# What the task asks
Below this line is a set of entries; quote exactly the lines from the line that contains "right; linear_combination h" to the line that contains "rcases mul_eq_zero.mp hsq with h | h", both lines included.

# Supplied entries
import Summits.Langlands.Langlands.Cruxes.ResiduallyYoshidaLifting.CrossRegularCurrency

/-!
# `stub_exactCrossElement` (S1 of line `cross-regular-annihilator-primes`, crux stmt-Langlands-13639)
# is FALSE on the `p = 3` Frobenius-twist sub-sector — from the crux disprover (cdisprove gen 3)

`Summit.…CrossRegular.ExactCross σ σ' red ρ` (the CONCLUSION of S1) is unsatisfiable for every `ρ` and
every `red` when `k` has characteristic `3` and `charpoly σ̄'(γ) = Frob(charpoly σ̄(γ))` for all `γ`
(the phantom-RM pairs `σ̄' = σ̄^(3)`, the route's own source of `ρ`).  Hence S1 holds at such an input
iff its hypotheses are vacuous there; in nature they are not (abelian surfaces with `Sp₂(9)`-type
3-torsion), in the tree no such pair is constructible, so no formal `¬ S1` can be filed.
Corrected signature (stub-misstated): add `5 ≤ p` and exclude Frobenius-twisted pairs without a
cross-regular class — or, as the planner asks, move `ExactCross σ σ' red ρ` into the crux as a hypothesis.
Sorry-free; axioms standard; elaborates against the published currency module.
-/

open Literature.NumberTheory.GaloisRepresentations
open Summit.Langlands.Langlands.Cruxes.ResiduallyYoshidaLifting.CrossRegular

namespace Summit.Langlands.Langlands.Cruxes.ResiduallyYoshidaLifting.NegExactCrossFrobTwistThree

set_option linter.dupNamespace false

/-- Algebraic core: characteristic 3, `e³ = e`, `e²ab = 1`, `Gen e a b`,
`(X − ea)(X − b) = Frob((X − a)(X − eb))` is contradictory. -/
theorem no_exactCross_frobTwist_char3 {k : Type} [Field k] [CharP k 3] {e a b : k}
    (he : e ^ 3 = e) (hab : e ^ 2 * a * b = 1) (hgen : Gen e a b)
    (hcross : (Polynomial.X - Polynomial.C (e * a)) * (Polynomial.X - Polynomial.C b) =
      ((Polynomial.X - Polynomial.C a) * (Polynomial.X - Polynomial.C (e * b))).map (frobenius k 3)) :
    False := by
  obtain ⟨h1, h2, h3, h4, -, -, -, -⟩ := hgen
  have ha : a ≠ 0 := by
    rintro rfl
    exact h1 (by ring)
  have he0 : e ≠ 0 := by
    rintro rfl
    simp at hab
  have he1 : e ≠ 1 := by
    rintro rfl
    exact h1 (by ring)
  -- `e³ = e`, `e ≠ 0, 1` ⇒ `e = -1`
  have he' : e = -1 := by
    have h0 : e * (e - 1) * (e + 1) = 0 := by linear_combination he
    rcases mul_eq_zero.mp h0 with h | h
    · rcases mul_eq_zero.mp h with h | h
      · exact absurd h he0
      · exact absurd (sub_eq_zero.mp h) he1
    · linear_combination h
  subst he'
  have hab' : a * b = 1 := by linear_combination hab
  have hb : b ≠ 0 := by
    rintro rfl
    simp at hab'
  -- the Frobenius-twisted quadratic, explicitly
  simp only [Polynomial.map_mul, Polynomial.map_sub, Polynomial.map_X, Polynomial.map_C,
    frobenius_def] at hcross
  have hev1 := congrArg (Polynomial.eval (-1 * a)) hcross
  have hev2 := congrArg (Polynomial.eval b) hcross
  simp only [Polynomial.eval_mul, Polynomial.eval_sub, Polynomial.eval_X, Polynomial.eval_C,
    sub_self, zero_mul, mul_zero] at hev1 hev2
  have hA : a ^ 3 = -a ∨ a = b ^ 3 := by
    rcases mul_eq_zero.mp hev1.symm with h | h
    · left; linear_combination -h
    · right; linear_combination -h
  have hB : b = a ^ 3 ∨ b ^ 3 = -b := by
    rcases mul_eq_zero.mp hev2.symm with h | h
    · left; linear_combination h
    · right; linear_combination h
  rcases hA with hA | hA <;> rcases hB with hB | hB
  · -- `a³ = -a`, `b = a³` ⇒ `b = -a`
    exact h4 (by linear_combination -hA - hB)
  · -- `a³ = -a` (so `a² = -1`), `b³ = -b`; with `ab = 1`: `b = -a`
    have ha2 : a ^ 2 = -1 := by
      apply mul_left_cancel₀ ha
      linear_combination hA
    exact h4 (by
      apply mul_left_cancel₀ ha
      linear_combination -hab' - ha2)
  · -- `a = b³`, `b = a³` ⇒ `b⁴ = ab = 1` ⇒ `b² = ±1` ⇒ `a = b` or `a = -b`
    have hb4 : b ^ 4 = 1 := by linear_combination -b * hA + hab'
    have hsq : (b ^ 2 - 1) * (b ^ 2 + 1) = 0 := by linear_combination hb4
    rcases mul_eq_zero.mp hsq with h | h
    · exact h2 (by linear_combination hA + b * h)
    · exact h3 (by linear_combination hA + b * h)
  · -- `a = b³`, `b³ = -b` ⇒ `a = -b`
    exact h3 (by linear_combination hA + hB)

/-- `ℤ_p → ℤ̄_p = Valued.integer (PadicAlgCl p)` (the inclusion, integral since `‖u‖ ≤ 1`). -/
noncomputable def ofPadicInt (p : ℕ) [Fact p.Prime] : ℤ_[p] →+* Valued.integer (PadicAlgCl p) :=
  RingHom.codRestrict ((algebraMap ℚ_[p] (PadicAlgCl p)).comp PadicInt.Coe.ringHom)
    (Valued.v (R := PadicAlgCl p)).integer fun u => by
      rw [Valuation.mem_integer_iff, PadicAlgCl.valuation_def, ← NNReal.coe_le_coe, coe_nnnorm]
      change ‖((u : ℚ_[p]) : PadicAlgCl p)‖ ≤ 1
      rw [PadicAlgCl.norm_extends]
      exact PadicInt.norm_le_one u

theorem coe_ofPadicInt (p : ℕ) [Fact p.Prime] (u : ℤ_[p]) :
    ((ofPadicInt p u : Valued.integer (PadicAlgCl p)) : PadicAlgCl p) =
      algebraMap ℚ_[p] (PadicAlgCl p) (u : ℚ_[p]) := rfl

/-- Any ring map `ℤ_p → k` into characteristic `p` takes Frobenius-fixed values (`u = n + p·w`,
`n = zmodRepr u`): its image is the prime field. -/
theorem frobenius_apply_padicInt {p : ℕ} [Fact p.Prime] {k : Type} [CommRing k] [CharP k p]
    (f : ℤ_[p] →+* k) (u : ℤ_[p]) : f u ^ p = f u := by
  have hmem : u - (u.zmodRepr : ℤ_[p]) ∈ Ideal.span {(p : ℤ_[p])} := by
    rw [← PadicInt.maximalIdeal_eq_span_p]; exact PadicInt.sub_zmodRepr_mem u
  obtain ⟨w, hw⟩ := Ideal.mem_span_singleton'.mp hmem
  have hu : u = (u.zmodRepr : ℤ_[p]) + w * p := by linear_combination -hw
  have hfu : f u = (u.zmodRepr : k) := by
    have h := congrArg f hu
    rwa [map_add, map_natCast, map_mul, map_natCast, CharP.cast_eq_zero k p, mul_zero, add_zero] at h
  rw [hfu]
  have h := map_natCast (frobenius k p) u.zmodRepr
  rwa [frobenius_def] at h

/-- (T6a, interface form) **`ExactCross` is UNSATISFIABLE on the `p = 3` Frobenius-twist sub-sector.**
If `charpoly σ̄'(γ) = Frob(charpoly σ̄(γ))` for every `γ` (e.g. `σ̄' = σ̄^(3)`: the phantom-RM pairs of
the route's own source), then `ExactCross σ σ' red ρ` fails for EVERY `ρ` and every `red` in
characteristic `3` — so the registered S1 (`stub_exactCrossElement`, conclusion `ExactCross σ σ' red ρ`)
is false at every such admissible input (none is constructible in the tree, whence no formal `¬ S1`).
`red(ε(γ)) ∈ 𝔽₃` by `frobenius_apply_padicInt`; the rest is `no_exactCross_frobTwist_char3`. -/
theorem not_exactCross_of_frobTwist_three {k : Type} [Field k] [CharP k 3] [TopologicalSpace k]
    (red : Valued.integer (PadicAlgCl 3) →+* k)
    (σ σ' : FramedGaloisRep ℚ k 2) (ρ : FramedGaloisRep ℚ (PadicAlgCl 3) 4)
    (hFrob : ∀ γ, (σ' γ).val.charpoly = ((σ γ).val.charpoly).map (frobenius k 3)) :
    ¬ ExactCross σ σ' red ρ := by
  rintro ⟨γ, a, b, e, he, hab, -, hσ, hσ', hgen⟩
  have he' : e = ofPadicInt 3 ((GaloisRep.cyclotomicCharacter ℚ 3 γ : ℤ_[3]ˣ) : ℤ_[3]) :=
    Subtype.ext he
  have hred3 : red e ^ 3 = red e := by
    rw [he']
    exact frobenius_apply_padicInt (red.comp (ofPadicInt 3)) _
  have hab' : red e ^ 2 * red a * red b = 1 := by
    simpa using congrArg red hab
  refine no_exactCross_frobTwist_char3 hred3 hab' hgen ?_
  rw [← hσ', hFrob γ, hσ]

end Summit.Langlands.Langlands.Cruxes.ResiduallyYoshidaLifting.NegExactCrossFrobTwistThree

# Result
    · right; linear_combination h
  rcases hA with hA | hA <;> rcases hB with hB | hB
  · -- `a³ = -a`, `b = a³` ⇒ `b = -a`
    exact h4 (by linear_combination -hA - hB)
  · -- `a³ = -a` (so `a² = -1`), `b³ = -b`; with `ab = 1`: `b = -a`
    have ha2 : a ^ 2 = -1 := by
      apply mul_left_cancel₀ ha
      linear_combination hA
    exact h4 (by
      apply mul_left_cancel₀ ha
      linear_combination -hab' - ha2)
  · -- `a = b³`, `b = a³` ⇒ `b⁴ = ab = 1` ⇒ `b² = ±1` ⇒ `a = b` or `a = -b`
    have hb4 : b ^ 4 = 1 := by linear_combination -b * hA + hab'
    have hsq : (b ^ 2 - 1) * (b ^ 2 + 1) = 0 := by linear_combination hb4
    rcases mul_eq_zero.mp hsq with h | h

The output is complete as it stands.